As the thirty-first anniversary of the assassination of six Jesuit priests in El Salvador, their housemaid, and her daughter dawns, the search for justice has hit a roadblock. On Thursday, October 29, the Supreme Court of El Salvador suspended domestic investigations into the crime. In a decision issued by the Criminal Chamber, two magistrates reversed a lower court’s 2018 decision to reopen the case, ruling that the intellectual authors of the murders should not be investigated. The suspects included six military officials and former president Alfredo Cristiani. 

The ruling comes two months after the historic conviction of Col. Inocente Montano by the National Court of Spain for acts of state terrorism and murder – a verdict reached under the concept of Universal Jurisdiction. And while Montano will continue to serve his 133-year sentence, the prospect of similar verdicts closer to home has been thrown into doubt.  

In responses published after the decision, members of the Jesuit-run University of Central America (UCA) have expressed their outrage, calling it a “corrupt sentence,” one that “gravely offends the rule of law and human rights.” Yet the statements also note that the ruling does not close all avenues for justice, as the Jesuits and families of the victims are said to be considering potential next steps. 
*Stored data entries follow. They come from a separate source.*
import Summits.BirchSwinnertonDyer.Rank1Residual.Additive.ClassicalConditionAwayBadPlaces
import Literature.NumberTheory.EllipticCurves.Kobayashi2003.SignedSelmer
import HarnessLib

/-!
# Route `ThetaPartnerAtTwo` (TP2), crux K3 `SignedKatoDivisibilityUpToAtTwo` (item stmt-BirchSwinnertonDyer-20308),
# line `colemanrat` v5 — (Rec) SELMER SIDE AT FINITE LEVEL: Selmer classes OF EVERY LAYER `K_n` are LOCALLY TRIVIAL at
# every place `w ∤ p` (all conjugates, any reduction type) — the vanishing of the local terms `w ∤ p∞` of Poitou–Tate

Width seat `bsd-wall-tp2-p2x-w3` g3 (cell `bsd-wall`). HONEST FRAMING: THEOREMS ONLY — no definition, no named fact, no instance, no
`sorry`; route-independent; closes no item; BSD is NOT proved by any of this.

## Why this file

The research stub (R2^ι) of skeleton `colemanrat` v5 has, after the K3 lead's points package and w2 g3's certificate
`…PackageOfResidue`, the residue «layer pairings + (PT-orth) + (ES+Z)». (PT-orth) = Poitou–Tate along `ℚ_∞` at FINITE level
(`Cruxes/SignedKatoDivisibilityUpToAtTwo/W3G2-RECIPROCITY-ROADMAP.md` §2–3): for `x ∈ 𝐇¹` and a layer-`n` Selmer class `s_n`,
`∑_w inv_w(loc_w x_n ∪ loc_w s_n) = 0`, and every local term at `w ∤ p∞` must vanish (§3(c)). The roadmap planned this via
«unramified ∪ unramified» at good `w` and a layer-descended local TRIVIALITY at the finitely many bad `w` (§3(a),
`…SelmerLayerRep`). This file proves the stronger and simpler statement that makes §3(a)/(c) one line: **at every finite layer
`K_n` and EVERY `w ∤ p` (good or bad), every Selmer class is locally TRIVIAL in `H¹(K_{n,w}, E[p^∞])`** — Greenberg's
`Im κ_η = 0` (`E(K_{n,w}) ⊗ ℚ_p/ℤ_p = 0`) made effective exactly as in the cell's
`Rank1Residual.Additive.localKerOver_le_awayKer` (stated there for `H = ker κ` only), now for ANY closed `H ⊇ ker κ`, in
particular `H = κ.layerSubgroup n`. So the local term at `w ∤ p∞` of (PT-orth) is `inv_w(loc x_n ∪ 0) = 0` by bilinearity; no
unramifiedness of `x_n` is needed.

## What is proved

* `localKerOver_le_awayKer_of_kerSubgroup_le` — any number field `K`, prime `p`, `ℤ_p`-extension `κ`, CLOSED `H` with
  `ker κ ≤ H`, `v ∤ p`, any elliptic `W`: `W.localKerOver p H K_v ≤ awayKer H E[p^∞] v` (the classical local condition
  «dies in `H¹(H_{K_v}, E(K̄_v))`» implies «dies on `H ⊓ D_v`»). Proof = the cell's proof with `ker κ` replaced by `H`
  (compactness of `H`; `I_v ≤ H_{K_v}` from `I_v ≤ (ker κ)_{K_v}`, `absInertia_le_localSubgroup_kerSubgroup`; FILE A
  `exists_fixed_sub_pow_nsmul_mem_primaryComponent`).
* `localKerOver_layer_le_awayKer` (`H = κ.layerSubgroup n`), **`resOfLe_conjH1_eq_zero_of_mem_selmerLayer`** (for
  `s ∈ Sel_{p^∞}(E/K_n)`, every `v ∤ p` and every `σ ∈ Γ_K`: `res_{Γ_n ⊓ D_v}(conj_σ s) = 0`),
  **`resOfLe_conjH1_eq_zero_of_mem_signedSelmerLayer`** (the same for Kobayashi's `Sel^ε(E/K_n)`).

References: [GreenbergLNM1716, §2 Prop. 2.1 (p. 72), pp. 69–70]; [GreenbergVatsal2000, §2 p. 17]; [Kobayashi2003, Def. 1.1];
[MilneADT2006, I §6].
-/

set_option autoImplicit false
-- the Theorems namespace of this sub repeats the summit name by design (D-0017 nested layout)
set_option linter.dupNamespace false

noncomputable section

open scoped Classical Pointwise NumberField

namespace Summit.BirchSwinnertonDyer.BirchSwinnertonDyer.Theorems

namespace SignedKatoOffTwo.LayerAway

open Literature.NumberTheory.GaloisRepresentations Literature.NumberTheory.EllipticCurves
  Literature.NumberTheory.EllipticCurves.ResKernel
  Summit.BirchSwinnertonDyer.Rank1Residual.X2.GreenbergVatsalUnramifiedAway
  NumberField IsDedekindDomain Field Literature.NumberTheory.EllipticCurves.GreenbergSelmer
  Summit.BirchSwinnertonDyer.Rank1Residual.X2.GreenbergVatsalTorsion
  Summit.BirchSwinnertonDyer.Rank1Residual.X2.GreenbergVatsalTorsionCurve
  Summit.BirchSwinnertonDyer.Rank1Residual.Additive Literature.NumberTheory.EllipticCurves.Kobayashi2003

universe u

variable {K : Type u} [Field K] [NumberField K] {p : ℕ} [hp : Fact p.Prime] (κ : ZpExtension K p)
  (v : HeightOneSpectrum (𝓞 K))

variable (W : WeierstrassCurve K) [W.IsElliptic] (p)

/-- **The classical local condition at `v ∤ p` is "locally trivial" over EVERY closed `H ⊇ ker κ`** (e.g. every layer
`Γ_n = κ.layerSubgroup n`): a class of `H¹(H, E[p^∞])` dying in `H¹(H_{K_v}, E(K̄_v))` dies on `H ⊓ D_v`. Greenberg's
`Im κ_η = 0`, made effective as in `Rank1Residual.Additive.localKerOver_le_awayKer` (the case `H = ker κ`).
[cite: GreenbergLNM1716, §2 Prop. 2.1 (p. 72) and pp. 69–70] [cite: GreenbergVatsal2000, §2 p. 17] -/
theorem localKerOver_le_awayKer_of_kerSubgroup_le (H : Subgroup (absoluteGaloisGroup K)) [H.Normal]
    (hH : IsClosed (H : Set (absoluteGaloisGroup K))) (hκH : κ.kerSubgroup ≤ H)
    (hpv : ((p : ℕ) : 𝓞 K) ∉ v.asIdeal) :
    W.localKerOver p H (v.adicCompletion K) ≤ awayKer H (W.geomPrimaryTorsion p) v := by
  intro c hc
  obtain ⟨f, rfl⟩ := oneCocycleClass_surjective (discreteTopRep H (W.geomPrimaryTorsion p)) c
  obtain ⟨P, hP⟩ := (Summit.BirchSwinnertonDyer.Rank1Residual.X2.GreenbergVatsalSelmerLink.oneCocycleClass_mem_localKerOver_iff W p H _ f).1 hc
  rw [awayKer, AddMonoidHom.mem_ker, resOfLe_oneCocycleClass_eq_zero_iff H]
  haveI : NeZero p := ⟨hp.out.ne_zero⟩
  -- a common exponent `p^k` killing every value of `f` (`H` is compact, the values are discrete)
  haveI : CompactSpace (absoluteGaloisGroup K) := absoluteGaloisGroup_compactSpace K
  haveI : CompactSpace ↥H := isCompact_iff_compactSpace.mp hH.isCompact
  have hfin : (Set.range f.1).Finite := (isCompact_range f.1.continuous).finite_of_discrete
  obtain ⟨k, hk⟩ : ∃ k : ℕ, ∀ x : ↥H, (p ^ k : ℕ) • ((f.1 x : W.geomPrimaryTorsion p) : W.geomPoints) = 0 := by
    let e : W.geomPrimaryTorsion p → ℕ := fun m ↦ ((AddCommGroup.mem_primaryComponent).1 m.2).choose
    have he : ∀ m : W.geomPrimaryTorsion p, (p ^ e m : ℕ) • (m : W.geomPoints) = 0 := fun m ↦
      ((AddCommGroup.mem_primaryComponent).1 m.2).choose_spec
    refine ⟨hfin.toFinset.sup e, fun x ↦ ?_⟩
    have hle : e (f.1 x) ≤ hfin.toFinset.sup e := Finset.le_sup (hfin.mem_toFinset.mpr ⟨x, rfl⟩)
    obtain ⟨d, hd⟩ := Nat.exists_eq_add_of_le hle
    rw [hd, pow_add, mul_nsmul, he, nsmul_zero]
  -- `S = p^k • P` is fixed by `H_{K_v}`
  have hS : ∀ τ ∈ localSubgroup H (v.adicCompletion K), τ • ((p ^ k : ℕ) • P) = (p ^ k : ℕ) • P := fun τ hτ ↦ by
    have e : (p ^ k : ℕ) • (τ • P - P) = 0 := by
      rw [← hP ⟨τ, hτ⟩, ← map_nsmul, hk, map_zero]
    rw [nsmul_sub, sub_eq_zero] at e
    rw [smul_comm, e]
  -- `I_v ≤ (ker κ)_{K_v} ≤ H_{K_v}`
  have hIH : absInertia (v.adicCompletion K) ≤ localSubgroup H (v.adicCompletion K) := fun τ hτ ↦ by
    have h := absInertia_le_localSubgroup_kerSubgroup (K := K) (p := p) (v := v) κ hpv hτ
    rw [mem_localSubgroup_iff] at h ⊢
    exact hκH h
  -- FILE A: `S = p^k • R + T`, `R` fixed by `H_{K_v} ⊇ I_{K_v}`, `T` of `p`-power order
  obtain ⟨R, hR, hT⟩ := exists_fixed_sub_pow_nsmul_mem_primaryComponent W p v hpv
    (localSubgroup H (v.adicCompletion K)) hIH _ hS k
  -- `Q₀ = P - R` is `p`-power torsion, hence geometric
  have hQ₀ : P - R ∈ AddCommGroup.primaryComponent (localPoints W (v.adicCompletion K)) p := by
    refine PrimaryCoinvariants.mem_primaryComponent_of_nsmul_mem p (k := k) ?_
    rwa [nsmul_sub]
  obtain ⟨j, hj⟩ := (PrimaryCoinvariants.mem_primaryComponent_iff_exists_nsmul p _).mp hQ₀
  have hn : ((p ^ j : ℕ) : ℤ) ≠ 0 := by exact_mod_cast pow_ne_zero j hp.out.ne_zero
  let Q₁ : AddSubgroup.torsionBy (localPoints W (v.adicCompletion K)) ((p ^ j : ℕ) : ℤ) :=
    ⟨P - R, AddSubgroup.torsionBy.nsmul_iff.mpr hj⟩
  let Qg : W.geomTorsion ((p ^ j : ℕ) : ℤ) :=
    (W.torsionPointsEquiv ((p ^ j : ℕ) : ℤ) (E := v.adicCompletion K) hn).symm Q₁
  have hQg : pointsMap W (v.adicCompletion K) (Qg : W.geomPoints) = P - R :=
    W.pointsMap_torsionPointsEquiv_symm ((p ^ j : ℕ) : ℤ) hn Q₁
  refine ⟨⟨(Qg : W.geomPoints), Summit.BirchSwinnertonDyer.Rank1Residual.X11b.Levels.geomTorsion_pow_le_geomPrimaryTorsion W p j Qg.2⟩, fun σ ↦ ?_⟩
  -- lift `σ ∈ H ⊓ D_v` to `τ ∈ H_{K_v}` and read `f(σ) = ∂P(τ) = ∂Q(τ)`
  obtain ⟨τ, hτσ⟩ := (mem_decomp_iff v _).1 (Subgroup.mem_inf.1 σ.2).2
  have hτσ' : resGal (K := K) (v.adicCompletion K) τ = (σ : absoluteGaloisGroup K) := by
    rw [WeierstrassCurve.resGal_eq_absGaloisRestrict]; exact hτσ
  have hτH : τ ∈ localSubgroup H (v.adicCompletion K) := by
    rw [mem_localSubgroup_iff, hτσ']; exact (Subgroup.mem_inf.1 σ.2).1
  have e : resGalSubgroup H (v.adicCompletion K) ⟨τ, hτH⟩ =
      subgroupInclusion (inf_le_left : H ⊓ decomp v ≤ H) σ := by
    apply Subtype.ext
    rw [resGalSubgroup_apply_coe, subgroupInclusion_apply_coe]
    exact hτσ'
  have key := hP ⟨τ, hτH⟩
  rw [e] at key
  apply Subtype.ext
  apply pointsMapOfEmb_injective W (closureEmb (K := K) (v.adicCompletion K))
  change pointsMap W (v.adicCompletion K) _ = pointsMap W (v.adicCompletion K) _
  rw [key, AddSubgroupClass.coe_sub, map_sub, primaryComponent.coe_smul, ← hτσ',
    pointsMap_smul W (v.adicCompletion K) τ, hQg, smul_sub, hR τ hτH]
  abel

/-- **At every layer `K_n` and every `v ∤ p`, the classical local condition is "locally trivial".**
[cite: GreenbergLNM1716, §2 Prop. 2.1 (p. 72)] -/
theorem localKerOver_layer_le_awayKer (n : ℕ) (hpv : ((p : ℕ) : 𝓞 K) ∉ v.asIdeal) :
    W.localKerOver p (κ.layerSubgroup n) (v.adicCompletion K) ≤
      awayKer (κ.layerSubgroup n) (W.geomPrimaryTorsion p) v :=
  localKerOver_le_awayKer_of_kerSubgroup_le (κ := κ) (v := v) (W := W) (p := p) (κ.layerSubgroup n)
    (Subgroup.isClosed_of_isOpen _ (κ.isOpen_layerSubgroup n)) (κ.kerSubgroup_le_layerSubgroup n) hpv

/-- **Layer-`n` Selmer classes are locally TRIVIAL at every `w ∤ p`**: for `s ∈ Sel_{p^∞}(E/K_n)`, every finite `v ∤ p` of `K`
and every `σ ∈ Γ_K` (i.e. every place `w` of `K_n` above `v`), `res_{Γ_n ⊓ D_v}(conj_σ s) = 0` in `H¹(K_{n,w}, E[p^∞])`. This is
the vanishing of the local terms at `w ∤ p∞` in the finite-level Poitou–Tate sum of (PT-orth) / (Rec).
[cite: GreenbergLNM1716, §2 Prop. 2.1 (p. 72)] [cite: MilneADT2006, I §6] -/
theorem resOfLe_conjH1_eq_zero_of_mem_selmerLayer (n : ℕ) {s : W.subgroupH1 p (κ.layerSubgroup n)}
    (hs : s ∈ W.selmerLayer κ n) (hpv : ((p : ℕ) : 𝓞 K) ∉ v.asIdeal) (σ : absoluteGaloisGroup K) :
    resOfLe (W.geomPrimaryTorsion p) (inf_le_left : κ.layerSubgroup n ⊓ decomp v ≤ κ.layerSubgroup n)
      (W.conjH1 p (κ.layerSubgroup n) σ s) = 0 := by
  have h := ((W.mem_selmerGroupOver_iff p (κ.layerSubgroup n) s).1 hs).1 v σ
  exact localKerOver_layer_le_awayKer (κ := κ) (v := v) (W := W) (p := p) n hpv h

/-- The same without conjugation (`σ = 1`): `res_{Γ_n ⊓ D_v} s = 0`. [cite: GreenbergLNM1716, §2 Prop. 2.1 (p. 72)] -/
theorem resOfLe_eq_zero_of_mem_selmerLayer (n : ℕ) {s : W.subgroupH1 p (κ.layerSubgroup n)}
    (hs : s ∈ W.selmerLayer κ n) (hpv : ((p : ℕ) : 𝓞 K) ∉ v.asIdeal) :
    resOfLe (W.geomPrimaryTorsion p) (inf_le_left : κ.layerSubgroup n ⊓ decomp v ≤ κ.layerSubgroup n) s = 0 := by
  have h := resOfLe_conjH1_eq_zero_of_mem_selmerLayer (κ := κ) (v := v) (W := W) (p := p) n hs hpv 1
  rwa [W.conjH1_one_holds p (κ.layerSubgroup n), AddMonoidHom.id_apply] at h

/-- **Kobayashi's `Sel^ε(E/K_n)` classes are locally trivial at every `w ∤ p`** (`Sel^ε ≤ Sel`).
[cite: Kobayashi2003, Def. 1.1] [cite: GreenbergLNM1716, §2 Prop. 2.1 (p. 72)] -/
theorem resOfLe_conjH1_eq_zero_of_mem_signedSelmerLayer (ε : ℤˣ) (n : ℕ)
    {s : W.subgroupH1 p (κ.layerSubgroup n)} (hs : s ∈ signedSelmerLayer W κ ε n)
    (hpv : ((p : ℕ) : 𝓞 K) ∉ v.asIdeal) (σ : absoluteGaloisGroup K) :
    resOfLe (W.geomPrimaryTorsion p) (inf_le_left : κ.layerSubgroup n ⊓ decomp v ≤ κ.layerSubgroup n)
      (W.conjH1 p (κ.layerSubgroup n) σ s) = 0 :=
  resOfLe_conjH1_eq_zero_of_mem_selmerLayer (κ := κ) (v := v) (W := W) (p := p) n
    (signedSelmerLayer_le_selmerLayer W κ ε n hs) hpv σ

end SignedKatoOffTwo.LayerAway

end Summit.BirchSwinnertonDyer.BirchSwinnertonDyer.Theorems

end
One potential avenue has already been set in motion. On November 5, the Attorney General’s Office submitted an appeal to the Criminal Chamber, requesting the suspension be revoked. Should the request be denied, the Office has suggested it would file an appeal before the Constitutional Chamber, prompting an internal court battle between both chambers of the Supreme Court. Given the Constitutional Chamber’s superiority, a ruling in the Jesuits’ favor would annul the October 29th decision and allow the investigations to proceed. 

Nevertheless, the implications of the Criminal Chamber’s initial decision are likely to extend to other investigations. Leonor Arteaga, Director of the Due Process of Law Foundation’s (DPLF) program on Impunity and Grave Human Rights Violation, told the Archive, “Beyond the Jesuit case, the danger of this kind of decision is that it gives a message to lower courts that no case from the civil war, especially crimes against humanity or war crimes, should advance. Otherwise, the Supreme Court’s Criminal Chamber will annul the decision.” 

Examples of those pending investigations include several high-profile cases, such as the massacre at El Calabozo and the assassination of Archbishop Oscar Romero. Both cases were reopened after the 2016 overturning of El Salvador’s Amnesty Law and remain under the purview of the country’s Attorney General’s Office. Yet progress has stalled due to a lack of political and judicial will.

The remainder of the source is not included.